We do know that the pandemic started in Wuhan, or certainly that that’s the first major population centre it hit. Had it started elsewhere that’s where all the early hospitalizations would have been.

1 comments

People have various definition what they found plausible. Majority of researchers think path leading from bats through civets is plausible enough given the evidence.

As you said, Wuhan was only the first major population centre. First human patient or even first hundred patients could be from a small village that don't even have hospital nearby to have a hospitalisation and one or two elderly village dwellers dying because of "flu" wouldn't make anyone curious or cautious.

This virus could have evolved a lot in those first few patients because there selection pressure for improving human to human transmission was the strongest and there was a lot of low hanging fruit for the virus.

> Majority of researchers think path leading from bats through civets is plausible enough given the evidence.

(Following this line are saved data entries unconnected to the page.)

/-! ### Four live read pairs, any cell -/

/-- **Any cell, four LIVE read pairs** (`0 < q ≤ 1`): `M, C ⊆ E ∪ {st}` disjoint, `x, y, z, w ∈ M` distinct, `f` increasing reading only
`x, y, z, w`, `g` increasing on the subsets of `M`, reading none of `x, y, z, w` nor the pairs of `C` ⟹ `apPsiC q M C f g ≤ 0`.
Re-root the host at `x` (Duffin) and apply file 74h. [cite: Grimmett2006, §3.8 Thm. (3.90) (pp. 61–62); §3.9 (pp. 63–64)]
[cite: Wagner2006, Thm. 5.8(d), §5.3] -/
theorem apPsiC_read4_live_nonpos_of_isTTSP {q : ℝ} (hq0 : 0 < q) (hq1 : q ≤ 1) {E : Finset (Sym2 V)} (hE : IsTTSP E s t)
    (hst : s(s, t) ∉ E) {M C : Finset (Sym2 V)} (hM : M ⊆ insert s(s, t) E) (hC : C ⊆ insert s(s, t) E) (hMC : Disjoint M C)
    {x y z w : Sym2 V} (hx : x ∈ M) (hy : y ∈ M) (hz : z ∈ M) (hw : w ∈ M) (hxy : x ≠ y) (hxz : x ≠ z) (hxw : x ≠ w)
    (hyz : y ≠ z) (hyw : y ≠ w) (hzw : z ≠ w) {f g : Finset (Sym2 V) → ℝ}
    (hf : ∀ e : Sym2 V, e ∉ ({x, y, z, w} : Finset (Sym2 V)) → ∀ A : Finset (Sym2 V), f (insert e A) = f A)
    (hfmono : ∀ ⦃A B : Finset (Sym2 V)⦄, A ⊆ B → f A ≤ f B)
    (hgx : ∀ A : Finset (Sym2 V), g (insert x A) = g A) (hgy : ∀ A : Finset (Sym2 V), g (insert y A) = g A)
    (hgz : ∀ A : Finset (Sym2 V), g (insert z A) = g A) (hgw : ∀ A : Finset (Sym2 V), g (insert w A) = g A)
    (hgC : ∀ e ∈ C, ∀ A : Finset (Sym2 V), g (insert e A) = g A)
    (hmono : ∀ ⦃A B : Finset (Sym2 V)⦄, A ⊆ B → B ⊆ M → g A ≤ g B) :
    apPsiC q M C f g ≤ 0 := by
  induction x using Sym2.ind with
  | h a b =>
  -- re-root the host `H = E ∪ {st}` at `x = ab`
  set H : Finset (Sym2 V) := insert s(s, t) E with hHdef
  have hxH : s(a, b) ∈ H := hM hx
  have hR : IsTTSP (H.erase s(a, b)) a b := hE.reroot_erase hxH (insert_ne_singleton_of_isTTSP hE hst _)
  have hx' : s(a, b) ∉ H.erase s(a, b) := Finset.notMem_erase _ _
  have hy' : y ∈ H.erase s(a, b) := Finset.mem_erase.2 ⟨fun h => hxy h.symm, hM hy⟩
  have hz' : z ∈ H.erase s(a, b) := Finset.mem_erase.2 ⟨fun h => hxz h.symm, hM hz⟩
  have hw' : w ∈ H.erase s(a, b) := Finset.mem_erase.2 ⟨fun h => hxw h.symm, hM hw⟩
  -- the free part of the cell without the four specials
  set M₀ : Finset (Sym2 V) := (((M.erase s(a, b)).erase y).erase z).erase w with hM₀def
  have hM₀M : M₀ ⊆ M := fun e he =>
    Finset.mem_of_mem_erase (Finset.mem_of_mem_erase (Finset.mem_of_mem_erase (Finset.mem_of_mem_erase he)))
  have memM₀ : ∀ e : Sym2 V, e ∈ M₀ ↔ e ∈ M ∧ e ≠ s(a, b) ∧ e ≠ y ∧ e ≠ z ∧ e ≠ w := fun e => by
    simp only [hM₀def, Finset.mem_erase]
    tauto
  have hsub3 : ∀ X : Finset (Sym2 V), X ⊆ H → s(a, b) ∉ X → y ∉ X → z ∉ X → w ∉ X →
      X ⊆ (((H.erase s(a, b)).erase y).erase z).erase w := by
    intro X hX h1 h2 h3 h4 e he
    refine Finset.mem_erase.2 ⟨fun h => h4 (h ▸ he), Finset.mem_erase.2 ⟨fun h => h3 (h ▸ he),
      Finset.mem_erase.2 ⟨fun h => h2 (h ▸ he), Finset.mem_erase.2 ⟨fun h => h1 (h ▸ he), hX he⟩⟩⟩⟩
  have hM₀ : M₀ ⊆ (((H.erase s(a, b)).erase y).erase z).erase w :=
    hsub3 M₀ (hM₀M.trans hM) (fun h => ((memM₀ _).1 h).2.1 rfl) (fun h => ((memM₀ _).1 h).2.2.1 rfl)
      (fun h => ((memM₀ _).1 h).2.2.2.1 rfl) (fun h => ((memM₀ _).1 h).2.2.2.2 rfl)
  have hC₀ : C ⊆ (((H.erase s(a, b)).erase y).erase z).erase w :=
    hsub3 C hC (fun h => Finset.disjoint_left.1 hMC hx h) (fun h => Finset.disjoint_left.1 hMC hy h)
      (fun h => Finset.disjoint_left.1 hMC hz h) (fun h => Finset.disjoint_left.1 hMC hw h)
  have hM₀C : Disjoint M₀ C := Finset.disjoint_of_subset_left hM₀M hMC
  have hMeq : insert s(a, b) (insert y (insert z (insert w M₀))) = M := by
    ext e
    simp only [Finset.mem_insert, memM₀]
    constructor
    · rintro (rfl | rfl | rfl | rfl | h)
      · exact hx
      · exact hy
      · exact hz
      · exact hw
      · exact h.1
    · intro he
      by_cases h1 : e = s(a, b)
      · exact Or.inl h1
      by_cases h2 : e = y
      · exact Or.inr (Or.inl h2)
      by_cases h3 : e = z
      · exact Or.inr (Or.inr (Or.inl h3))
      by_cases h4 : e = w
      · exact Or.inr (Or.inr (Or.inr (Or.inl h4)))
      exact Or.inr (Or.inr (Or.inr (Or.inr ⟨he, h1, h2, h3, h4⟩)))
  -- replace `g` by the globally increasing `X ↦ g (X ∩ M)` (the cell functional does not see the difference)
  have hgS : ∀ e ∈ ({s(a, b), y, z, w} : Finset (Sym2 V)), ∀ A : Finset (Sym2 V), g (insert e A) = g A := by
    intro e he A
    simp only [Finset.mem_insert, Finset.mem_singleton] at he
    rcases he with rfl | rfl | rfl | rfl
    · exact hgx A
    · exact hgy A
    · exact hgz A
    · exact hgw A
  have hCM : C ∩ M = ∅ := Finset.disjoint_iff_inter_eq_empty.1 hMC.symm
  have hcong : apPsiC q M C f g = apPsiC q M C f (fun X => g (X ∩ M)) := by
    refine apPsiC_congr_right q f fun γ hγ => ?_
    show g (γ ∪ C) = g ((γ ∪ C) ∩ M)
    rw [Finset.union_inter_distrib_right, hCM, Finset.union_empty, Finset.inter_eq_left.2 hγ,
      notRead_union hgC C subset_rfl]
  have hgU : ∀ A U : Finset (Sym2 V), U ⊆ ({s(a, b), y, z, w} : Finset (Sym2 V)) →
      (fun X => g (X ∩ M)) (A ∪ U) = (fun X => g (X ∩ M)) A := by
    intro A U hU
    show g ((A ∪ U) ∩ M) = g (A ∩ M)
    rw [Finset.union_inter_distrib_right]
    exact notRead_union hgS (U ∩ M) (Finset.inter_subset_left.trans hU) (A ∩ M)
  have hgM : ∀ ⦃X Y : Finset (Sym2 V)⦄, X ⊆ Y → (fun X => g (X ∩ M)) X ≤ (fun X => g (X ∩ M)) Y := by
    intro X Y hXY
    show g (X ∩ M) ≤ g (Y ∩ M)
    exact hmono (Finset.inter_subset_inter hXY subset_rfl) Finset.inter_subset_right
  have key := apPsiC_read4_nonpos_of_isTTSP hq0.le hq1 hR hx' hy' hz' hw' hyz hyw hzw hM₀ hC₀ hM₀C
    (fun A B hAB => eq_of_notRead_outside_of_iff hf A B hAB) hfmono hgU hgM
  rw [hMeq] at key
  rw [hcong]
  exact key

/-! ### Four read pairs, any cell -/

/-- **Any cell, `f` reading four pairs wherever they sit** (`0 < q ≤ 1`): `M, C ⊆ E ∪ {st}` disjoint, `x, y, z, w` distinct pairs (live,
contracted, deleted, or even outside the host), `f` increasing reading only `x, y, z, w`, `g` increasing on the subsets of `M` reading none
of `x, y, z, w` nor the pairs of `C` ⟹ `apPsiC q M C f g ≤ 0` — `C_∞` at level 4 in EVERY coefficient.
[cite: Grimmett2006, §3.8 Thm. (3.90) (pp. 61–62); §3.9 (pp. 63–64)] [cite: Wagner2006, Thm. 5.8(d), §5.3] -/
theorem apPsiC_read4_sub_nonpos_of_isTTSP {q : ℝ} (hq0 : 0 < q) (hq1 : q ≤ 1) {E : Finset (Sym2 V)} (hE : IsTTSP E s t)
    (hst : s(s, t) ∉ E) {M C : Finset (Sym2 V)} (hM : M ⊆ insert s(s, t) E) (hC : C ⊆ insert s(s, t) E) (hMC : Disjoint M C)
    {x y z w : Sym2 V} (hxy : x ≠ y) (hxz : x ≠ z) (hxw : x ≠ w) (hyz : y ≠ z) (hyw : y ≠ w) (hzw : z ≠ w)
    {f g : Finset (Sym2 V) → ℝ}
    (hf : ∀ e : Sym2 V, e ∉ ({x, y, z, w} : Finset (Sym2 V)) → ∀ A : Finset (Sym2 V), f (insert e A) = f A)
    (hfmono : ∀ ⦃A B : Finset (Sym2 V)⦄, A ⊆ B → f A ≤ f B)
    (hgx : ∀ A : Finset (Sym2 V), g (insert x A) = g A) (hgy : ∀ A : Finset (Sym2 V), g (insert y A) = g A)
    (hgz : ∀ A : Finset (Sym2 V), g (insert z A) = g A) (hgw : ∀ A : Finset (Sym2 V), g (insert w A) = g A)
    (hgC : ∀ e ∈ C, ∀ A : Finset (Sym2 V), g (insert e A) = g A)
    (hmono : ∀ ⦃A B : Finset (Sym2 V)⦄, A ⊆ B → B ⊆ M → g A ≤ g B) :
    apPsiC q M C f g ≤ 0 := by
  by_cases hwM : w ∈ M
  · by_cases hzM : z ∈ M
    · by_cases hyM : y ∈ M
      · by_cases hxM : x ∈ M
        · exact apPsiC_read4_live_nonpos_of_isTTSP hq0 hq1 hE hst hM hC hMC hxM hyM hzM hwM hxy hxz hxw hyz hyw hzw hf hfmono
            hgx hgy hgz hgw hgC hmono
        · -- `x` not live: rotate so that `x` comes last and absorb it
          have hset : ({y, z, w, x} : Finset (Sym2 V)) = {x, y, z, w} := by
            ext e; simp only [Finset.mem_insert, Finset.mem_singleton]; tauto
          exact apPsiC_read4_absorb_nonpos_of_isTTSP hq0 hq1 hE hst hM hC hMC hyz hyw hzw hxM (hset ▸ hf) hfmono
            hgy hgz hgw hgC hmono
      · have hset : ({z, w, x, y} : Finset (Sym2 V)) = {x, y, z, w} := by
          ext e; simp only [Finset.mem_insert, Finset.mem_singleton]; tauto
        exact apPsiC_read4_absorb_nonpos_of_isTTSP hq0 hq1 hE hst hM hC hMC hzw hxz.symm hxw.symm hyM (hset ▸ hf) hfmono
          hgz hgw hgx hgC hmono
    · have hset : ({w, x, y, z} : Finset (Sym2 V)) = {x, y, z, w} := by
        ext e; simp only [Finset.mem_insert, Finset.mem_singleton]; tauto
      exact apPsiC_read4_absorb_nonpos_of_isTTSP hq0 hq1 hE hst hM hC hMC hxw.symm hyw.symm hxy hzM (hset ▸ hf) hfmono
        hgw hgx hgy hgC hmono
  · exact apPsiC_read4_absorb_nonpos_of_isTTSP hq0 hq1 hE hst hM hC hMC hxy hxz hyz hwM hf hfmono hgx hgy hgz hgC hmono

/-! ### The value level -/

/-- **NEGATIVE CORRELATION AT THE VALUE LEVEL, four read edges** (`0 < q ≤ 1`).  `E` two-terminal series–parallel between `s, t`, `st ∉ E`,
`w : Sym2 V → [0,1]` vanishing off `H = E ∪ {st}` (a weighted 2-connected series–parallel graph), `x, y, z, w'` distinct pairs; `A` an increasing
event reading only `x, y, z, w'` (`insert e ω ∈ A ↔ ω ∈ A` for `e ∉ {x,y,z,w'}`), `B` an increasing event reading none of `x, y, z, w'` ⟹
`φ_{w,q}(A ∩ B) ≤ φ_{w,q}(A)·φ_{w,q}(B)` — every coefficient of `Z_H² Cov_{φ_{z,q}}(1_A, 1_B)` is `≤ 0` (`FK.apPsiC_read4_sub_nonpos_of_isTTSP`)
and gen 19's bridge `FK.rcMeasureW_real_inter_le_of_apPsiC_nonpos_on` sums them.  With `FK.rcMeasureW_read3_inter_le_of_isTTSP` (file 45c)
this is negative association on series–parallel graphs for every pair of increasing events one of which is determined by at most four edges.
[cite: Grimmett2006, §1.4 eq. (1.20) (p. 15); §3.8 Thm. (3.90) (pp. 61–62); §3.9 (pp. 63–64)] [cite: Wagner2006, Thm. 5.8(d), §5.3] -/
theorem rcMeasureW_read4_inter_le_of_isTTSP {q : ℝ} (hq0 : 0 < q) (hq1 : q ≤ 1) {E : Finset (Sym2 V)} (hE : IsTTSP E s t)
    (hst : s(s, t) ∉ E) (wt : Sym2 V → unitInterval) (hw : ∀ e, e ∉ insert s(s, t) E → ((wt e : ℝ)) = 0)
    {x y z w : Sym2 V} (hxy : x ≠ y) (hxz : x ≠ z) (hxw : x ≠ w) (hyz : y ≠ z) (hyw : y ≠ w) (hzw : z ≠ w)
    (A B : Set (BondConfig V))
    (hA : ∀ (ω : BondConfig V) (e : Sym2 V), e ∉ ({x, y, z, w} : Finset (Sym2 V)) → (insert e ω ∈ A ↔ ω ∈ A))
    (hAmono : ∀ ω ω' : BondConfig V, ω ⊆ ω' → ω ∈ A → ω' ∈ A)
    (hBx : ∀ ω : BondConfig V, insert x ω ∈ B ↔ ω ∈ B) (hBy : ∀ ω : BondConfig V, insert y ω ∈ B ↔ ω ∈ B)
    (hBz : ∀ ω : BondConfig V, insert z ω ∈ B ↔ ω ∈ B) (hBw : ∀ ω : BondConfig V, insert w ω ∈ B ↔ ω ∈ B)
    (hBmono : ∀ ω ω' : BondConfig V, ω ⊆ ω' → ω ∈ B → ω' ∈ B) :
    (rcMeasureW wt q ∅).real (A ∩ B) ≤ (rcMeasureW wt q ∅).real A * (rcMeasureW wt q ∅).real B := by
  refine rcMeasureW_real_inter_le_of_apPsiC_nonpos_on hq0 wt (insert s(s, t) E) hw A B fun σ S hSσ hσ hS => ?_
  have hSσd : Disjoint S σ := Finset.disjoint_of_subset_left hSσ Finset.sdiff_disjoint
  -- indicator test functions on finite configurations
  have indI : ∀ (X : Set (BondConfig V)) (e : Sym2 V) (P : Finset (Sym2 V)),
      (insert e (↑P : BondConfig V) ∈ X ↔ (↑P : BondConfig V) ∈ X) → ind X (↑(insert e P) : BondConfig V) = ind X ↑P := by
    intro X e P h
    rw [Finset.coe_insert]
    by_cases hP : (↑P : BondConfig V) ∈ X
    · rw [ind_of_mem hP, ind_of_mem (h.2 hP)]
    · rw [ind_of_not_mem hP, ind_of_not_mem (fun h' => hP (h.1 h'))]
  have indM : ∀ (X : Set (BondConfig V)), (∀ ω ω' : BondConfig V, ω ⊆ ω' → ω ∈ X → ω' ∈ X) →
      ∀ ⦃P Q : Finset (Sym2 V)⦄, P ⊆ Q → ind X (↑P : BondConfig V) ≤ ind X ↑Q := by
    intro X hX P Q hPQ
    by_cases hP : (↑P : BondConfig V) ∈ X
    · rw [ind_of_mem hP, ind_of_mem (hX _ _ (Finset.coe_subset.2 hPQ) hP)]
    · rw [ind_of_not_mem hP]
      by_cases hQ : (↑Q : BondConfig V) ∈ X
      · rw [ind_of_mem hQ]; exact zero_le_one
      · rw [ind_of_not_mem hQ]
  rw [apPsiC_right_union]
  refine apPsiC_read4_sub_nonpos_of_isTTSP hq0 hq1 hE hst hS hσ hSσd hxy hxz hxw hyz hyw hzw
    (fun e he P => indI A e P (hA _ e he)) (indM A hAmono) (fun P => ?_) (fun P => ?_) (fun P => ?_) (fun P => ?_)
    (fun e he P => ?_) (fun P Q hPQ _ => indM B hBmono (Finset.union_subset_union hPQ le_rfl))
  · show ind B ↑(insert x P ∪ σ) = ind B ↑(P ∪ σ)
    rw [Finset.insert_union]; exact indI B x _ (hBx _)
  · show ind B ↑(insert y P ∪ σ) = ind B ↑(P ∪ σ)
    rw [Finset.insert_union]; exact indI B y _ (hBy _)
  · show ind B ↑(insert z P ∪ σ) = ind B ↑(P ∪ σ)
    rw [Finset.insert_union]; exact indI B z _ (hBz _)
  · show ind B ↑(insert w P ∪ σ) = ind B ↑(P ∪ σ)
    rw [Finset.insert_union]; exact indI B w _ (hBw _)
  · show ind B ↑(insert e P ∪ σ) = ind B ↑(P ∪ σ)
    rw [Finset.insert_union, Finset.insert_eq_of_mem (Finset.mem_union_right _ he)]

Are you thinking of SARS-1 here? There's reasonably strong evidence that SARS-1 entered humans from bats via civet cats, since infected civet cats were found in the markets. For MERS we have very strong evidence of zoonosis, since many infected camels have been found and the phylogenetic tree shows evidence of repeated introductions.

No animals infected with SARS-CoV-2 have been found, except those infected by humans. Various researchers have proposed various natural zoonotic paths, but I don't think civets are a leading contender. It's hard to say what a majority of researchers believe, since most have stayed prudently quiet.

You are right I mixed up exotic species. I meant pangolins.

And as you say the path for this particular coronavirus is still debated:

https://www.frontiersin.org/files/Articles/717941/fpubh-09-7...

Pangolins were proposed very early in the pandemic, but have been pretty much abandoned. It eventually came to light that all the pangolin papers were based on the same one batch of smuggled pangolins. This makes it more likely that those pangolins were infected by a smuggler (in the same way that housecats or mink have been infected by people), and not the other way around:

https://www.biorxiv.org/content/10.1101/2020.07.07.184374v2

Nature eventually published an extensive correction to their pangolin paper:

https://www.nature.com/articles/s41586-020-2313-x#change-his...

Lately I've seen proposals that raccoon dogs were the intermediate host, or that bats directly infected humans. All of these are speculative, since no infected animal (except animals probably infected by humans) has been found. The absence of infected animals isn't proof of unnatural origin, but it's different from SARS-1 and MERS, despite a much greater effort to search.